When GST_EVENT_EOS arrives, we want to let the hardware output drain, so that EOS is not signalled before the output is empty. In the class_init function of our element we override the wait_event virtual method: gstbasesink_class->wait_event = GST_DEBUG_FUNCPTR (gst_fun_sink_wait_event); The gst_fun_sink_wait_event() function calls the base sink wait_event: static GstFlowReturn gst_fun_sink_wait_event(GstBaseSink *basesink, GstEvent *event) { GstFlowReturn ret; GstFunSink* sink = GST_FUN_SINK( basesink ); switch( GST_EVENT_TYPE( event ) ) { case GST_EVENT_EOS: GST_DEBUG_OBJECT (sink, "End of stream"); gst_fun_sink_wait_until_empty (sink); GST_DEBUG_OBJECT (sink, "End of stream - done"); break; default: break; } ret = GST_BASE_SINK_CLASS( gst_fun_sink_parent_class )->wait_event( basesink, event ); return ret; }
But for all serialized events your wait_event() is going to be called with STREAM_LOCK and PREROLL_LOCK. See basesink's event function.
I think the problem is that in our funsink we do not call straight to event handler in the base class. For the reason explained above, we want the decoder to drain first and only then we call base class ->event() with EOS.

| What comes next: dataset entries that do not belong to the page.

import Mathlib
import Summits.Schanuel.Schanuel.Theses.RigidCore
import Summits.Schanuel.Schanuel.Theses.GaussianStokesSector
import Summits.Schanuel.Schanuel.Theses.ExceptionalSubspaces
import Summits.Schanuel.Schanuel.Theorems.RigidCoreSchanuelOnLogFreeCoreSectorGlue
import Summits.Schanuel.Schanuel.Theorems.RigidCoreSchanuelOnLogFreeCoreSectorExact
import Summits.Schanuel.Schanuel.Theorems.RigidCoreSchanuelOnLogFreeCorePiFreeOfStageZero
import Summits.Schanuel.Schanuel.Theorems.RigidCoreSchanuelOnLogFreeCoreExceptionalSubspacesIntersect
import Summits.Schanuel.Schanuel.Theorems.RigidCoreSchanuelOnLogFreeCoreAxesReduction

/-!
# Line `sector-split` (route `RigidCore`), skeleton v9: the axes-refined sector split of (R) is exact

Packaging file of line `sector-split` (v6–v9, axes refinement, lead c5) of crux `stmt-Schanuel-0970`
(`Summit.Schanuel.Schanuel.Theses.RigidCore.SchanuelOnLogFreeCore`, (R) = Schanuel's statement for
`ℚ`-linearly independent tuples from the log-free core `C_EA`).  Registered stub
`stub_axesSplitExact` (signature verbatim):

  `(R) ⟺ PiFreeOnAxes ∧ CoreRel`,

where `PiFreeOnAxes` is the π–LW sector ON THE AXES (for `ℚ`-free algebraic `a₁,…,a_d`, each real
or purely imaginary, `trdeg ℚ(π, e^{a}) ≥ d + 1`) and `CoreRel` is relative Schanuel over the π–LW
field for core tuples free modulo `V₂ = span_ℚ(ℚ̄ ∪ {πi})` (item stmt-Schanuel-9548 restricted to
the core).  All arrows are landed theorems of the line, assembled here by name:
* `(R) ⟹ PiFreeOverLWField ⟹ PiFreeOnAxes`: `KernelTower.piFreeOverLWField_of_schanuelOnLogFreeCore`
  (p109943) and dropping a hypothesis;
* `(R) ⟹ CoreRel`: `stub_coreRel_of_crux` (p138308);
* `⟸`: the axes reduction `stub_piFree_of_piFreeOnAxes` (p140402, wave 1 of this seat) fed with the
  engine `stub_exceptionalSubspacesIntersect` (p139838), then `stub_sectorGlue` (p137998).
Corollaries: `PiFreeOverLWField ⟺ PiFreeOnAxes` (the residue every route of the summit shares is
"π is transcendental over ℚ(e^a, e^{ib} : a, b real algebraic)"), and the calibration
`PiFreeOnAxes ⟹ e ⊥ π`.  No new definitions; open statements appear only as hypotheses/conjuncts.
-/

noncomputable section

namespace Summit.Schanuel.Schanuel.Theorems.RigidCore

open Summit.Schanuel.Schanuel.Theses

/-- **Registered stub `stub_axesSplitExact` of line `sector-split` (v9)** (signature verbatim):
the axes-refined sector split of (R) is exact — `(R) ⟺ PiFreeOnAxes ∧ CoreRel`. [folklore] -/
theorem stub_axesSplitExact :
    RigidCore.SchanuelOnLogFreeCore ↔
      ((∀ (d : ℕ) (a : Fin d → ℂ), (∀ i, IsAlgebraic ℚ (a i)) → (∀ i, (a i).im = 0 ∨ (a i).re = 0) →
          LinearIndependent ℚ a →
          ((d + 1 : ℕ) : Cardinal) ≤ Algebra.trdeg ℚ
            ↥(IntermediateField.adjoin ℚ (insert (Real.pi : ℂ) (Set.range (Complex.exp ∘ a))))) ∧
        ∀ (n : ℕ) (x : Fin n → ℂ),
          (∀ i, x i ∈ (sInf {K : IntermediateField ℚ ℂ | (2 * ↑Real.pi * Complex.I : ℂ) ∈ K ∧
            (∀ w ∈ K, Complex.exp w ∈ K) ∧ ∀ w : ℂ, IsAlgebraic K w → w ∈ K} : IntermediateField ℚ ℂ)) →
          LinearIndependent ℚ ((Submodule.span ℚ ({z : ℂ | IsAlgebraic ℚ z} ∪ {(Real.pi : ℂ) * Complex.I})).mkQ ∘ x) →
          (n : Cardinal) ≤ Algebra.trdeg
            ↥(IntermediateField.adjoin ℚ ({z : ℂ | IsAlgebraic ℚ z} ∪ {(Real.pi : ℂ) * Complex.I} ∪ Complex.exp '' {z : ℂ | IsAlgebraic ℚ z}))
            ↥(IntermediateField.adjoin ↥(IntermediateField.adjoin ℚ ({z : ℂ | IsAlgebraic ℚ z} ∪ {(Real.pi : ℂ) * Complex.I} ∪ Complex.exp '' {z : ℂ | IsAlgebraic ℚ z})) (Set.range x ∪ Set.range (Complex.exp ∘ x)))) := by
  refine ⟨fun hR => ⟨fun d a halg _ hli => ?_, stub_coreRel_of_crux hR⟩, fun h => ?_⟩
  · exact KernelTower.piFreeOverLWField_of_schanuelOnLogFreeCore hR d a halg hli
  · exact stub_sectorGlue
      (stub_piFree_of_piFreeOnAxes stub_exceptionalSubspacesIntersect h.1) h.2

namespace AxesSplit

/-- **The π–LW residue reduces to the axes**: `PiFreeOverLWField` (item stmt-Schanuel-9545: `π`
is transcendental over the Lindemann–Weierstrass field `ℚ(e^α : α ∈ ℚ̄)`) is EQUIVALENT to its
restriction to `ℚ`-free algebraic tuples whose entries are real or purely imaginary, i.e. to
"`π` is transcendental over `ℚ(e^a, e^{ib} : a, b ∈ ℚ̄ ∩ ℝ)`". [folklore] -/
theorem piFreeOverLWField_iff_onAxes :
    GaussianStokesSector.PiFreeOverLWField ↔
      ∀ (d : ℕ) (a : Fin d → ℂ), (∀ i, IsAlgebraic ℚ (a i)) → (∀ i, (a i).im = 0 ∨ (a i).re = 0) →
        LinearIndependent ℚ a →
        ((d + 1 : ℕ) : Cardinal) ≤ Algebra.trdeg ℚ
          ↥(IntermediateField.adjoin ℚ (insert (Real.pi : ℂ) (Set.range (Complex.exp ∘ a)))) :=
  ⟨fun hP d a halg _ hli => hP d a halg hli,
    fun hAx => stub_piFree_of_piFreeOnAxes stub_exceptionalSubspacesIntersect hAx⟩

/-- The same reduction for the sibling route's copy of the residue,
`ExceptionalSubspaces.PiFreeOverLWField` (item stmt-Schanuel-9545, shared verbatim). [folklore] -/
theorem exceptionalSubspaces_piFreeOverLWField_iff_onAxes :
    ExceptionalSubspaces.PiFreeOverLWField ↔
      ∀ (d : ℕ) (a : Fin d → ℂ), (∀ i, IsAlgebraic ℚ (a i)) → (∀ i, (a i).im = 0 ∨ (a i).re = 0) →
        LinearIndependent ℚ a →
        ((d + 1 : ℕ) : Cardinal) ≤ Algebra.trdeg ℚ
          ↥(IntermediateField.adjoin ℚ (insert (Real.pi : ℂ) (Set.range (Complex.exp ∘ a)))) :=
  piFreeOverLWField_iff_onAxes

/-- **Calibration of residue 1′**: the on-axes π–LW sector already contains `e ⊥ π`
(`ExpOnePiAlgebraicIndependent`, printed open) — its instance `d = 1`, `a = (1)`. [folklore] -/
theorem expOnePi_of_piFreeOnAxes
    (hAx : ∀ (d : ℕ) (a : Fin d → ℂ), (∀ i, IsAlgebraic ℚ (a i)) →
      (∀ i, (a i).im = 0 ∨ (a i).re = 0) → LinearIndependent ℚ a →
      ((d + 1 : ℕ) : Cardinal) ≤ Algebra.trdeg ℚ
        ↥(IntermediateField.adjoin ℚ (insert (Real.pi : ℂ) (Set.range (Complex.exp ∘ a))))) :
    Literature.NumberTheory.Transcendental.ExpOnePiAlgebraicIndependent :=
  KernelTower.expOnePi_of_piFreeOverLWField (piFreeOverLWField_iff_onAxes.2 hAx)

/-- `α²` real means `α` is real or purely imaginary. [folklore] -/
theorem im_eq_zero_or_re_eq_zero_of_sq_im_eq_zero {α : ℂ} (h : (α ^ 2).im = 0) :
    α.im = 0 ∨ α.re = 0 := by
  have h2 : α.re * α.im = 0 := by
    have : (α ^ 2).im = 2 * (α.re * α.im) := by simp [pow_two, Complex.mul_im]; ring
    rw [this] at h
    linarith [h]
  rcases mul_eq_zero.1 h2 with h | h
  · exact Or.inr h
  · exact Or.inl h

/-- **Residue 1′ contains the crux `RealAbelianResidue`** (item stmt-Schanuel-9547 of route
ExceptionalSubspaces: `π ⊥ e^α` for every non-zero algebraic `α` with `α²` real-abelian): such `α`
lie on the axes, so this is the `d = 1` layer of `PiFreeOnAxes` (restricted to real-abelian
squares). [folklore] -/
theorem realAbelianResidue_of_piFreeOnAxes
    (hAx : ∀ (d : ℕ) (a : Fin d → ℂ), (∀ i, IsAlgebraic ℚ (a i)) →
      (∀ i, (a i).im = 0 ∨ (a i).re = 0) → LinearIndependent ℚ a →
      ((d + 1 : ℕ) : Cardinal) ≤ Algebra.trdeg ℚ
        ↥(IntermediateField.adjoin ℚ (insert (Real.pi : ℂ) (Set.range (Complex.exp ∘ a))))) :
    ExceptionalSubspaces.RealAbelianResidue := by
  intro α hα hα0 hab
  have haxis : α.im = 0 ∨ α.re = 0 := im_eq_zero_or_re_eq_zero_of_sq_im_eq_zero hab.1
  have hli : LinearIndependent ℚ (fun _ : Fin 1 => α) :=
    (linearIndependent_unique_iff (v := fun _ : Fin 1 => α)).mpr hα0
  have h1 := hAx 1 (fun _ => α) (fun _ => hα) (fun _ => haxis) hli
  have hle : IntermediateField.adjoin ℚ
        (insert (Real.pi : ℂ) (Set.range (Complex.exp ∘ fun _ : Fin 1 => α))) ≤
      IntermediateField.adjoin ℚ (Set.range ![(Real.pi : ℂ), Complex.exp α]) := by
    refine IntermediateField.adjoin.mono ℚ _ _ (Set.insert_subset_iff.mpr ⟨⟨0, rfl⟩, ?_⟩)
    rintro _ ⟨j, rfl⟩
    exact ⟨1, rfl⟩
  exact Literature.Barriers.Schanuel.algebraicIndependent_of_le_trdeg_adjoin _
    (h1.trans (trdeg_le_of_injective (IntermediateField.inclusion hle)
      (IntermediateField.inclusion_injective hle)))

/-- **The crux from residue 1′ and the EXISTING item stmt-Schanuel-9548**
(`RelSchanuelOverPiLWField`). (Conditional: both hypotheses are open.) [folklore] -/
theorem crux_of_piFreeOnAxes_of_relSchanuel
    (hAx : ∀ (d : ℕ) (a : Fin d → ℂ), (∀ i, IsAlgebraic ℚ (a i)) →
      (∀ i, (a i).im = 0 ∨ (a i).re = 0) → LinearIndependent ℚ a →
      ((d + 1 : ℕ) : Cardinal) ≤ Algebra.trdeg ℚ
        ↥(IntermediateField.adjoin ℚ (insert (Real.pi : ℂ) (Set.range (Complex.exp ∘ a)))))
    (hRel : GaussianStokesSector.RelSchanuelOverPiLWField) : RigidCore.SchanuelOnLogFreeCore := by
  intro n x _ hx
  exact stub_sectorAssembly (piFreeOverLWField_iff_onAxes.2 hAx) hRel n x hx

end AxesSplit

end Summit.Schanuel.Schanuel.Theorems.RigidCore

end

But doesn't gst_fun_sink_wait_until_empty() going to wait there, and then from the same thread forwarding the EOS event later?
In our use case, which is HLS, if we called basesink event() straight from our funsink_event() then we wouldn't be able to seek or pause for the remaining few seconds of the stream. This is why we've deferred the call to the base class. When that eventually happens gst_fun_sink_wait_until_empty() will return immediatly becasuse it's already called from decoder fifo empty handler. We shouldn't be calling gst_fun_sink_wait_until_empty() in the example above because it has no effect.
Well, you have to send your EOS event to the pad then so that the normal event handling takes place. Otherwise you have no way of getting basesink do the right thing with all the locks :)
It seems to work fine now. Many thanks for clarifying our incorrect usage.